Stored items:
import Literature.AnabelianGeometry.EtaleTheta.Discharge.Sec2OrbitEmbeddingUnitTransport
import Literature.AnabelianGeometry.EtaleTheta.Discharge.Sec2Cor28iInnerOfEmbedding
import HarnessLib

/-!
# [EtTh] Cor 2.8 (i) at an orbit embedding, for an ARBITRARY automorphism `Γ` of `Π^tp_C` restricting to `Π^tp_X`:
# all four conclusions of `Cor28_i` modulo UNIT-FREE theta rigidity; the unit-carrying transport as a twist (proof-only)

S. Mochizuki, *The étale theta function and its Frobenioid-theoretic manifestations* [EtTh], Publ. RIMS **45**
(2009), §2, Cor 2.8 (i) PRIMS PDF p.42 («The isomorphism `γ` preserves the property that `η̈^{Θ,ℤ×μ₂}` … be of
standard type — a property that determines this collection of classes up to multiplication by a root of unity of
order `l` (resp. 1; l; 1)»; proof: «Theorem 1.10 (i) and the definitions»), Prop 2.4 p.38, Def 2.7 p.41, Thm 1.6
(ii)/(iii) p.24 (bib key `MochizukiEtTh2009`).

PROOF-ONLY companion (0 `def`, 0 `instance`, no new `Prop`; cell abc-iut, layer L2, seat abc-iut-L2-t1 gen 12 —
abc-iut-L2-lead R1354/R1358, VNEXT note N-C28I-2, sequel «F3» of this seat's `Sec2OrbitEmbeddingUnitTransport` (F1);
every input BY NAME).  abc-iut-w6-d049 / abc-iut-w6-d051 proved the four conclusions of abc-iut-L2-t2's
`ThetaOrbitData.Cor28_i` at `ofEmbedding ε hC hS` for the conjugations `γ_x`, `x ∈ Π^tp_C`
(`ofEmbedding_cor28_i_outer(_reduced)`), modulo P-C5.  `Cor28_i` quantifies over ALL topological automorphisms
`Γ` of `Π^tp_C`; THIS FILE treats an ARBITRARY `Γ` RESTRICTING to `Π^tp_X` through `ι` (`ι ∘ α = Γ ∘ ι`, Prop 2.4)
with a companion `β` on `(Π^tp_X)^Θ` (`β ∘ toTheta = toTheta ∘ α`, Thm 1.6 (ii)):
* §1 the engine `stab_of_map_ι_eq_comm` and the stabilities of `(α, β)` READ OFF `Cor28_i`'s own binders
  (`Γ(Π^tp_Ÿ) = Π^tp_Ÿ`, the tower stabilities, `InducesOnTheta Γ Γ_Θ`);
* §2 the three collections `η̈^{Θ,ℤ×μ₂}`, `η̈^{Θ,l·ℤ×μ₂}`, `η̲̈^{Θ,l·ℤ×μ₂}` are carried ONTO THEMSELVES by `(Γ, Γ_Θ)`
  modulo the UNIT-FREE rigidity identity `autMap α⁻¹ β⁻¹ η̈^Θ = σ₀·η̈^Θ` (`σ₀ ∈ Π^tp_{X̲̲}`);
* §3 **`ofEmbedding_cor28_i_of_comm`**, **`ofEmbedding_cor28_i_of_comm_reduced`** — ALL FOUR conclusions of
  `Cor28_i` for such `Γ` (standard type preserved; `EqUpToRootOfUnity l / 1 / 1`, indeed exactly, `κ = 1`): the
  residual displayed beyond `Cor28_i`'s own binders is the compatible pair `(α, β)`, `ι(Π^tp_{X̲}) = T.tp T.PiXu`,
  and the unit-free rigidity identity — the one-binder shape of abc-iut-L2-lead R1354 (c);
* §4 `ofEmbedding_transport_etaZMu2_eq_twist_of_unit` — under UNIT-CARRYING rigidity
  `autMap α⁻¹ β⁻¹ η̈^Θ = [f_k]·(σ₀·η̈^Θ)` (`[f_k]` `Π^tp_X`-invariant, e.g. the Kummer class of a unit — Thm 1.6 (iii))
  the transported `η̈^{Θ,ℤ×μ₂}` is the TWIST (`ThetaOrbitData.twist`) of `η̈^{Θ,ℤ×μ₂}` by the transported representative;
  whether that twist is «by a root of unity of order 1» is then a question about the class `[f_k]` alone (at the
  cusped inversion model it is NOT absorbed for `[f_k] = κ(−1)`: abc-iut-f-151's `conj_etaDdχ_eq_self_of_mem_GtpY`).
HONEST FRAMING: [EtTh] is refereed; statements about the TYPED interface only (generic over an `OrbitEmbedding`);
the rigidity identities, the pair `(α, β)` and `Cor28_i`'s binders stay in hypothesis position and are NOT asserted;
the ∀-closure of `Cor28_i` over the interface is refuted (abc-iut-w4-d051's `not_forall_cor28_i`); no side is taken
on [IUTchIII] Cor 3.12; typed ≠ proved.
-/

noncomputable section

namespace Literature.AnabelianGeometry.EtaleTheta

open Literature.AnabelianGeometry.SemiGraphs ThetaCovers Literature.IUT.HodgeArakelov

universe u

namespace ThetaSetting.EtaleThetaData.DoubleUnderline.OrbitEmbedding

variable {p : ℕ} [Fact p.Prime] {D : ThetaSetting p} {E : D.EtaleThetaData} {l : ℕ}
  {C : E.DoubleUnderline l} {T : TemperedCoverData.{u} l} (ε : C.OrbitEmbedding T)
  {Γ : T.Gtp ≃ₜ* T.Gtp} {α : D.PiTemp ≃ₜ* D.PiTemp} {β : D.GtpTheta ≃ₜ* D.GtpTheta}

/-! ## §1. The stability binders of the pair `(α, β)` from `Γ`-stabilities (the engine for arbitrary `Γ`) -/

omit [Fact p.Prime] in
/-- A `Γ`-STABLE subgroup `H'` of `Π^tp_C` (`Γ(H') = H'`): `y ∈ H' ↔ Γ y ∈ H'`. [cite: MochizukiEtTh2009, Cor 2.8(i) p.42] -/
theorem mem_iff_of_map_eq_comm {l : ℕ} {T : TemperedCoverData.{u} l} {Γ : T.Gtp ≃ₜ* T.Gtp} {H' : Subgroup T.Gtp}
    (h : H'.map Γ.toMulEquiv.toMonoidHom = H') (y : T.Gtp) : y ∈ H' ↔ Γ y ∈ H' := by
  refine ⟨fun hy => h.le ⟨y, hy, rfl⟩, fun hy => ?_⟩
  obtain ⟨y', hy', hyy⟩ := h.ge hy
  have : y' = y := Γ.injective hyy
  exact this ▸ hy'

/-- **The engine** for a compatible pair: if `ι(H) = H'` and `Γ(H') = H'` then `α(H) ⊆ H` and `α⁻¹(H) ⊆ H`.
[cite: MochizukiEtTh2009, Cor 2.8(i) p.42] -/
theorem stab_of_map_ι_eq_comm (hα : ∀ g, ε.ι (α g) = Γ (ε.ι g)) {H : Subgroup D.PiTemp}
    {H' : Subgroup T.Gtp} (hH : H.map ε.ι = H') (hnorm : ∀ y, y ∈ H' ↔ Γ y ∈ H') :
    (∀ g, g ∈ H → α g ∈ H) ∧ (∀ g, g ∈ H → α.symm g ∈ H) := by
  have key : ∀ g : D.PiTemp, ε.ι g ∈ H' → g ∈ H := fun g hg => by
    obtain ⟨g', hg', hgg⟩ := hH.ge hg
    exact ε.injective_ι hgg ▸ hg'
  refine ⟨fun g hg => key _ ?_, fun g hg => key _ ?_⟩
  · rw [hα]
    exact (hnorm _).1 (hH.le ⟨g, hg, rfl⟩)
  · rw [ε.ι_symm_eq_of_comm hα]
    refine (hnorm _).2 ?_
    rw [ContinuousMulEquiv.apply_symm_apply]
    exact hH.le ⟨g, hg, rfl⟩

/-- `α^{±1}(Π^tp_Ÿ) ⊆ Π^tp_Ÿ` from `Γ(Π^tp_Ÿ) = Π^tp_Ÿ` (of `T`). [cite: MochizukiEtTh2009, Cor 2.8(i) p.42] -/
theorem stab_GtpYdd_of_comm (hα : ∀ g, ε.ι (α g) = Γ (ε.ι g))
    (hYmap : T.PiYddtp.map Γ.toMulEquiv.toMonoidHom = T.PiYddtp) :
    (∀ g, g ∈ D.GtpYdd → α g ∈ D.GtpYdd) ∧ (∀ g, g ∈ D.GtpYdd → α.symm g ∈ D.GtpYdd) :=
  ε.stab_of_map_ι_eq_comm hα ε.map_GtpYdd (mem_iff_of_map_eq_comm hYmap)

▶ **Exercise**:
Find the word "obtain" in the records and pull out each line that has it.

▶ **Response for this exercise**:
  obtain ⟨y', hy', hyy⟩ := h.ge hy
    obtain ⟨g', hg', hgg⟩ := hH.ge hg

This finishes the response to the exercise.